Among the records below, find the line that has "section QuotMap"; from there, give the lines again exactly, and stop after the line that has "cokernel.π_desc _ _ _".
*** DATA RECORDS Section Begins ***
/-- **`φ_L` is functorial: `(φ ∘ ψ)_L = φ_L ∘ ψ_L`.**
[cite: GortzWedhorn2020, (13.1) (PDF p. 466)] -/
theorem extL_comp {J'' : Type} [Fintype J''] [DecidableEq J'']
    (ψ : (J'' → P A r) →ₗ[P A r] (J' → P A r)) (w : J'' → L A r) :
    extL (φ ∘ₗ ψ) w = extL φ (extL ψ w) := by
  conv_rhs => rw [extL_apply ψ w, map_sum]
  rw [extL_apply]
  refine Finset.sum_congr rfl fun h _ => ?_
  rw [extL_smul, extL_ιK, LinearMap.comp_apply]

/-- **`(id)_L = id`.** [cite: GortzWedhorn2020, (13.1) (PDF p. 466)] -/
theorem extL_id [Fintype J] [DecidableEq J] (w : J → L A r) :
    extL (LinearMap.id : (J → P A r) →ₗ[P A r] (J → P A r)) w = w := by
  rw [extL_apply]
  conv_rhs => rw [← Finset.univ_sum_single w]
  refine Finset.sum_congr rfl fun h _ => ?_
  rw [LinearMap.id_apply]
  funext j
  rw [Pi.smul_apply, ιK_apply, smul_eq_mul]
  by_cases hj : j = h
  · subst hj; rw [Pi.single_eq_same, Pi.single_eq_same, map_one, mul_one]
  · rw [Pi.single_eq_of_ne hj, Pi.single_eq_of_ne hj, map_zero, mul_zero]

end ExtL

/-! ### The cochain map `Č_d(K') ⟶ Č_d(K)` of a degree-zero homomorphism -/

section CechMap

variable {e e' φ}

/-- **The cochain map `Č_d(K') ⟶ Č_d(K)` induced by a degree-zero `P`-linear `φ : F_{e'} → F_e` with
`φ(K') ⊆ K`** (values: `φ_L` applied to every vertex value; `OrderedCech.complexMap` of `extL φ`) —
the functoriality of the Čech complex in the graded module.
[cite: Hartshorne1977, III Thm. 5.1 (proof, p. 225)]
[cite: GortzWedhorn2020, (13.1) (PDF p. 466)] -/
def cechMapOf (hφ : IsDegZero e e' φ) (K' : Submodule (P A r) (J' → P A r))
    (K : Submodule (P A r) (J → P A r)) (hK : K'.map φ ≤ K) (d : ℤ) :
    cech e' K' d ⟶ cech e K d :=
  complexMap (F := fun s => locDeg e' K' s d) (G := fun s => locDeg e K s d) (extL φ)
    (fun s _ hv => extL_mem_locDeg_of_map_le e e' φ hφ hK s d hv) (locDeg_mono e' K' d)
    (locDeg_mono e K d)

/-- Values of `cechMapOf`: `(φ x)_σ = φ_L (x_σ)`.
[cite: Hartshorne1977, III Thm. 5.1 (proof, p. 225)] -/
@[simp] theorem cechMapOf_f_apply_coe (hφ : IsDegZero e e' φ) (K' : Submodule (P A r) (J' → P A r))
    (K : Submodule (P A r) (J → P A r)) (hK : K'.map φ ≤ K) (d i : ℤ) (x : (cech e' K' d).X i)
    (σ : Simplex (Fin (r + 1)) i) :
    ((((cechMapOf hφ K' K hK d).f i).hom x : Cochain (fun s => locDeg e K s d) i) σ : J → L A r) =
      extL φ ((x : Cochain (fun s => locDeg e' K' s d) i) σ : J' → L A r) :=
  rfl

/-- `cechMapOf` commutes with the inclusions `Č(K₁) ↪ Č(K₂)`.
[cite: Hartshorne1977, III Thm. 5.1 (proof, p. 225)] -/
theorem inclusion_comp_cechMapOf (hφ : IsDegZero e e' φ) (K₁' K₂' : Submodule (P A r) (J' → P A r))
    (h' : K₁' ≤ K₂') (K₁ K₂ : Submodule (P A r) (J → P A r)) (h : K₁ ≤ K₂)
    (hK₁ : K₁'.map φ ≤ K₁) (hK₂ : K₂'.map φ ≤ K₂) (d : ℤ) :
    inclusion e' K₁' K₂' h' d ≫ cechMapOf hφ K₂' K₂ hK₂ d =
      cechMapOf hφ K₁' K₁ hK₁ d ≫ inclusion e K₁ K₂ h d := by
  ext i x
  rfl

/-- `cechMapOf` commutes with multiplication by a homogeneous polynomial (`φ_L` is `L`-linear).
[cite: Hartshorne1977, III Thm. 5.1 (proof, p. 225)] -/
theorem smulMap_comp_cechMapOf (hφ : IsDegZero e e' φ) (K' : Submodule (P A r) (J' → P A r))
    (K : Submodule (P A r) (J → P A r)) (hK : K'.map φ ≤ K) {c : ℤ} (g : P A r)
    (hg : toL A r g ∈ Ldeg A r c) (d d₁ : ℤ) (hd : d + c = d₁) :
    smulMap e' K' g hg d d₁ hd ≫ cechMapOf hφ K' K hK d₁ =
      cechMapOf hφ K' K hK d ≫ smulMap e K g hg d d₁ hd := by
  ext i x
  rw [HomologicalComplex.comp_f, ModuleCat.comp_apply, HomologicalComplex.comp_f,
    ModuleCat.comp_apply]
  funext σ
  apply Subtype.ext
  rw [cechMapOf_f_apply_coe, smulMap_f_apply_coe, smulMap_f_apply_coe, cechMapOf_f_apply_coe,
    extL_smul]

/-- **Functoriality of `cechMapOf`: composites.**
[cite: Hartshorne1977, III Thm. 5.1 (proof, p. 225)] -/
theorem cechMapOf_comp {J'' : Type} [Fintype J''] [DecidableEq J''] {e'' : J'' → ℤ}
    {ψ : (J'' → P A r) →ₗ[P A r] (J' → P A r)} (hφ : IsDegZero e e' φ) (hψ : IsDegZero e' e'' ψ)
    (K'' : Submodule (P A r) (J'' → P A r)) (K' : Submodule (P A r) (J' → P A r))
    (K : Submodule (P A r) (J → P A r)) (hK' : K''.map ψ ≤ K') (hK : K'.map φ ≤ K)
    (hKK : K''.map (φ ∘ₗ ψ) ≤ K) (d : ℤ) :
    cechMapOf (hφ.comp hψ) K'' K hKK d = cechMapOf hψ K'' K' hK' d ≫ cechMapOf hφ K' K hK d := by
  ext i x
  rw [HomologicalComplex.comp_f, ModuleCat.comp_apply]
  funext σ
  apply Subtype.ext
  rw [cechMapOf_f_apply_coe, cechMapOf_f_apply_coe, cechMapOf_f_apply_coe, extL_comp]

/-- **Functoriality of `cechMapOf`: the identity.**
[cite: Hartshorne1977, III Thm. 5.1 (proof, p. 225)] -/
theorem cechMapOf_id [Fintype J] [DecidableEq J] (K : Submodule (P A r) (J → P A r))
    (hK : K.map (LinearMap.id : (J → P A r) →ₗ[P A r] (J → P A r)) ≤ K) (d : ℤ) :
    cechMapOf (isDegZero_id (e := e)) K K hK d = 𝟙 (cech e K d) := by
  ext i x
  rw [HomologicalComplex.id_f, ModuleCat.id_apply]
  funext σ
  apply Subtype.ext
  rw [cechMapOf_f_apply_coe, extL_id]

end CechMap

/-! ### The induced map of quotient complexes `Č_d(F_{e'} ⧸ K') ⟶ Č_d(F_e ⧸ K)` -/

section QuotMap

variable {e e' φ}

/-- **The map of Čech complexes of graded quotients `Č_d(F_{e'} ⧸ K') ⟶ Č_d(F_e ⧸ K)` induced by
a degree-zero `φ : F_{e'} → F_e` with `φ(K') ⊆ K`** (`cokernel.map` of the square of `cechMapOf`s
over the inclusions): the Čech complex of `M~(d)` is functorial in the graded module `M`.
[cite: Hartshorne1977, III Thm. 5.1 (proof, p. 225)]
[cite: GortzWedhorn2020, (13.1) (PDF p. 466)] -/
def quotMapOf (hφ : IsDegZero e e' φ) (K' : Submodule (P A r) (J' → P A r))
    (K : Submodule (P A r) (J → P A r)) (hK : K'.map φ ≤ K) (d : ℤ) :
    quot e' K' d ⟶ quot e K d :=
  cokernel.map (inclusion e' K' ⊤ le_top d) (inclusion e K ⊤ le_top d) (cechMapOf hφ K' K hK d)
    (cechMapOf hφ ⊤ ⊤ (by simp) d)
    (inclusion_comp_cechMapOf hφ K' ⊤ le_top K ⊤ le_top hK (by simp) d)

/-- `coker.π ≫ quotMapOf = cechMapOf ≫ coker.π`.
[cite: Hartshorne1977, III Thm. 5.1 (proof, p. 225)] -/
@[reassoc] theorem π_comp_quotMapOf (hφ : IsDegZero e e' φ) (K' : Submodule (P A r) (J' → P A r))
    (K : Submodule (P A r) (J → P A r)) (hK : K'.map φ ≤ K) (d : ℤ) :
    cokernel.π (inclusion e' K' ⊤ le_top d) ≫ quotMapOf hφ K' K hK d =
      cechMapOf hφ ⊤ ⊤ (by simp) d ≫ cokernel.π (inclusion e K ⊤ le_top d) :=
  cokernel.π_desc _ _ _

/-- **`quotMapOf` is `P`-linear**: it commutes with multiplication by homogeneous polynomials on
the quotient complexes (`quotSMul`). [cite: Hartshorne1977, III Thm. 5.1 (proof, p. 225)] -/
theorem quotSMul_comp_quotMapOf (hφ : IsDegZero e e' φ) (K' : Submodule (P A r) (J' → P A r))
    (K : Submodule (P A r) (J → P A r)) (hK : K'.map φ ≤ K) {c : ℤ} (g : P A r)
    (hg : toL A r g ∈ Ldeg A r c) (d d₁ : ℤ) (hd : d + c = d₁) :
    quotSMul e' K' g hg d d₁ hd ≫ quotMapOf hφ K' K hK d₁ =
      quotMapOf hφ K' K hK d ≫ quotSMul e K g hg d d₁ hd := by
  rw [← cancel_epi (cokernel.π (inclusion e' K' ⊤ le_top d)), π_comp_quotSMul_assoc,
    π_comp_quotMapOf, π_comp_quotMapOf_assoc, π_comp_quotSMul, ← Category.assoc,
    smulMap_comp_cechMapOf, Category.assoc]

/-- `quotMapOf` is compatible with the restrictions `quotRes` (enlarging `K' ≤ K₂'`, `K ≤ K₂`).
[cite: Hartshorne1977, III Ex. 5.5 (p. 231)] -/
theorem quotRes_comp_quotMapOf (hφ : IsDegZero e e' φ) (K' K₂' : Submodule (P A r) (J' → P A r))
    (h' : K' ≤ K₂') (K K₂ : Submodule (P A r) (J → P A r)) (h : K ≤ K₂) (hK : K'.map φ ≤ K)
    (hK₂ : K₂'.map φ ≤ K₂) (d : ℤ) :
    quotRes e' K' K₂' h' d ≫ quotMapOf hφ K₂' K₂ hK₂ d =
      quotMapOf hφ K' K hK d ≫ quotRes e K K₂ h d := by
  rw [← cancel_epi (cokernel.π (inclusion e' K' ⊤ le_top d)), π_comp_quotRes_assoc,
    π_comp_quotMapOf, π_comp_quotMapOf_assoc, π_comp_quotRes]

/-- **Functoriality of `quotMapOf`: composites.**
[cite: Hartshorne1977, III Thm. 5.1 (proof, p. 225)] -/
theorem quotMapOf_comp {J'' : Type} [Fintype J''] [DecidableEq J''] {e'' : J'' → ℤ}
    {ψ : (J'' → P A r) →ₗ[P A r] (J' → P A r)} (hφ : IsDegZero e e' φ) (hψ : IsDegZero e' e'' ψ)
    (K'' : Submodule (P A r) (J'' → P A r)) (K' : Submodule (P A r) (J' → P A r))
    (K : Submodule (P A r) (J → P A r)) (hK' : K''.map ψ ≤ K') (hK : K'.map φ ≤ K)
    (hKK : K''.map (φ ∘ₗ ψ) ≤ K) (d : ℤ) :
    quotMapOf (hφ.comp hψ) K'' K hKK d = quotMapOf hψ K'' K' hK' d ≫ quotMapOf hφ K' K hK d := by
  rw [← cancel_epi (cokernel.π (inclusion e'' K'' ⊤ le_top d)), π_comp_quotMapOf,
    π_comp_quotMapOf_assoc, π_comp_quotMapOf, ← Category.assoc,
    ← cechMapOf_comp hφ hψ ⊤ ⊤ ⊤ (by simp) (by simp) (by simp) d]

/-- **Functoriality of `quotMapOf`: the identity.**
[cite: Hartshorne1977, III Thm. 5.1 (proof, p. 225)] -/
theorem quotMapOf_id [Fintype J] [DecidableEq J] (K : Submodule (P A r) (J → P A r))
    (hK : K.map (LinearMap.id : (J → P A r) →ₗ[P A r] (J → P A r)) ≤ K) (d : ℤ) :
    quotMapOf (isDegZero_id (e := e)) K K hK d = 𝟙 (quot e K d) := by
  rw [← cancel_epi (cokernel.π (inclusion e K ⊤ le_top d)), π_comp_quotMapOf, cechMapOf_id,
    Category.id_comp, Category.comp_id]

end QuotMap

/-! ### Presentation independence: `quotMapOf` is an isomorphism when `F' ⧸ K' ≅ F ⧸ K` -/

section Iso

variable {e e' φ}

/-- **Injectivity criterion on the localized pieces**: if `φ u ∈ K ⇒ u ∈ K'` then
`φ_L w ∈ K_{x_s} ⇒ w ∈ K'_{x_s}` for `w ∈ (F_{e'})_{x_s}` (clear denominators).
[cite: GortzWedhorn2020, (13.1) (PDF p. 466)] -/
theorem mem_loc_of_extL_mem_loc {K' : Submodule (P A r) (J' → P A r)}
    {K : Submodule (P A r) (J → P A r)} (hinj : ∀ u, φ u ∈ K → u ∈ K')
    {s : Finset (Fin (r + 1))} {w : J' → L A r}
    (hw : w ∈ loc (⊤ : Submodule (P A r) (J' → P A r)) s) (hφw : extL φ w ∈ loc K s) :
    w ∈ loc K' s := by
  obtain ⟨M, u, -, hu⟩ := hw
  obtain ⟨N, k, hk, hNk⟩ := hφw
  have key : ιK A r J (φ (Xs A s ^ N • u)) = ιK A r J (Xs A s ^ M • k) := by
    rw [map_smul, ιK_smul, ιK_smul, toL_Xs_pow, toL_Xs_pow, ← extL_ιK, ← hu, extL_smul, smul_smul,
      ← hNk, smul_smul, mul_comm]
  have hmem : Xs A s ^ N • u ∈ K' := hinj _ (by rw [ιK_injective key]; exact K.smul_mem _ hk)
  refine ⟨N + M, Xs A s ^ N • u, hmem, ?_⟩
  rw [← xs_smul_ιK, ← hu, smul_smul, ← xs_add, Nat.cast_add]

/-- **`quotMapOf` is injective in every degree** when `φ⁻¹(K) ⊆ K'` (i.e. `F_{e'} ⧸ K' → F_e ⧸ K` is
injective). [cite: GortzWedhorn2020, (13.1) (PDF p. 466)] -/
theorem injective_quotMapOf_f (hφ : IsDegZero e e' φ) (K' : Submodule (P A r) (J' → P A r))
    (K : Submodule (P A r) (J → P A r)) (hK : K'.map φ ≤ K) (hinj : ∀ u, φ u ∈ K → u ∈ K')
    (d i : ℤ) : Function.Injective ((quotMapOf hφ K' K hK d).f i).hom := by
  refine injective_cokernel_map_f (inclusion e' K' ⊤ le_top d) (inclusion e K ⊤ le_top d)
    (cechMapOf hφ K' K hK d) (cechMapOf hφ ⊤ ⊤ (by simp) d)
    (inclusion_comp_cechMapOf hφ K' ⊤ le_top K ⊤ le_top hK (by simp) d) i fun x hx => ?_
  rw [mem_range_inclusion_f_iff] at hx ⊢
  intro σ
  have h1 := hx σ
  rw [cechMapOf_f_apply_coe] at h1
  exact mem_loc_of_extL_mem_loc hinj ((mem_locDeg _ _).1
    ((x : Cochain (fun s => locDeg e' (⊤ : Submodule (P A r) (J' → P A r)) s d) i) σ).2).1 h1

/-- **Surjectivity on the localized graded pieces**: if `F_e = φ(F_{e'}) + K` with `K` graded and
`φ` of degree zero, every `y ∈ ((F_e)_{x_s})_d` is `φ_L x + k` with `x ∈ ((F_{e'})_{x_s})_d`,
`k ∈ (K_{x_s})_d` (project a decomposition of `x_s^N y` onto its degree).
[cite: GortzWedhorn2020, (13.1) (PDF p. 466)] -/
theorem exists_extL_add_of_sup_eq_top (hφ : IsDegZero e e' φ) {K : Submodule (P A r) (J → P A r)}
    (hKg : IsGraded e K) (hsurj : LinearMap.range φ ⊔ K = ⊤) {s : Finset (Fin (r + 1))} {d : ℤ}
    {y : J → L A r} (hy : y ∈ locDeg e (⊤ : Submodule (P A r) (J → P A r)) s d) :
    ∃ x ∈ locDeg e' (⊤ : Submodule (P A r) (J' → P A r)) s d, ∃ k ∈ locDeg e K s d,
      y = extL φ x + k := by
  obtain ⟨⟨N, v, -, hNv⟩, hydeg⟩ := (mem_locDeg _ _).1 hy
  have hv : v ∈ LinearMap.range φ ⊔ K := by rw [hsurj]; exact Submodule.mem_top
  obtain ⟨_, ⟨u, rfl⟩, k₀, hk₀, huk⟩ := Submodule.mem_sup.1 hv
  set D : ℤ := d + N * s.card with hD
  have hv' : xs A s N • y ∈ Kdeg A r e D := xs_smul_mem_Kdeg e hydeg s N
  have hsum : extL φ (ιK A r J' (projDeg e' D u)) + ιK A r J (projDeg e D k₀) = xs A s N • y := by
    rw [extL_ιK, hφ, ← map_add, ← map_add, huk, ιK_projDeg, ← hNv, KfilterDeg_of_mem e hv']
  refine ⟨xs A s (-(N : ℤ)) • ιK A r J' (projDeg e' D u), (mem_locDeg _ _).2 ⟨?_, ?_⟩,
    xs A s (-(N : ℤ)) • ιK A r J (projDeg e D k₀), (mem_locDeg _ _).2 ⟨?_, ?_⟩, ?_⟩
  · exact xs_smul_mem_loc ⊤ (ιK_mem_loc ⊤ Submodule.mem_top) _
  · have := xs_smul_mem_Kdeg e' (ιK_projDeg_mem_Kdeg e' D u) s (-(N : ℤ))
    rwa [hD, show d + (N : ℤ) * s.card + -(N : ℤ) * s.card = d by ring] at this
  · exact xs_smul_mem_loc K (ιK_mem_loc K (hKg D k₀ hk₀)) _
  · have := xs_smul_mem_Kdeg e (ιK_projDeg_mem_Kdeg e D k₀) s (-(N : ℤ))
    rwa [hD, show d + (N : ℤ) * s.card + -(N : ℤ) * s.card = d by ring] at this
  · rw [extL_smul, ← smul_add, hsum, smul_smul, xs_neg_mul_xs, one_smul]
*** DATA RECORDS Section Ends ***
--- OUTPUT OF THE EXERCISE ---
section QuotMap

variable {e e' φ}

/-- **The map of Čech complexes of graded quotients `Č_d(F_{e'} ⧸ K') ⟶ Č_d(F_e ⧸ K)` induced by
a degree-zero `φ : F_{e'} → F_e` with `φ(K') ⊆ K`** (`cokernel.map` of the square of `cechMapOf`s
over the inclusions): the Čech complex of `M~(d)` is functorial in the graded module `M`.
[cite: Hartshorne1977, III Thm. 5.1 (proof, p. 225)]
[cite: GortzWedhorn2020, (13.1) (PDF p. 466)] -/
def quotMapOf (hφ : IsDegZero e e' φ) (K' : Submodule (P A r) (J' → P A r))
    (K : Submodule (P A r) (J → P A r)) (hK : K'.map φ ≤ K) (d : ℤ) :
    quot e' K' d ⟶ quot e K d :=
  cokernel.map (inclusion e' K' ⊤ le_top d) (inclusion e K ⊤ le_top d) (cechMapOf hφ K' K hK d)
    (cechMapOf hφ ⊤ ⊤ (by simp) d)
    (inclusion_comp_cechMapOf hφ K' ⊤ le_top K ⊤ le_top hK (by simp) d)

/-- `coker.π ≫ quotMapOf = cechMapOf ≫ coker.π`.
[cite: Hartshorne1977, III Thm. 5.1 (proof, p. 225)] -/
@[reassoc] theorem π_comp_quotMapOf (hφ : IsDegZero e e' φ) (K' : Submodule (P A r) (J' → P A r))
    (K : Submodule (P A r) (J → P A r)) (hK : K'.map φ ≤ K) (d : ℤ) :
    cokernel.π (inclusion e' K' ⊤ le_top d) ≫ quotMapOf hφ K' K hK d =
      cechMapOf hφ ⊤ ⊤ (by simp) d ≫ cokernel.π (inclusion e K ⊤ le_top d) :=
  cokernel.π_desc _ _ _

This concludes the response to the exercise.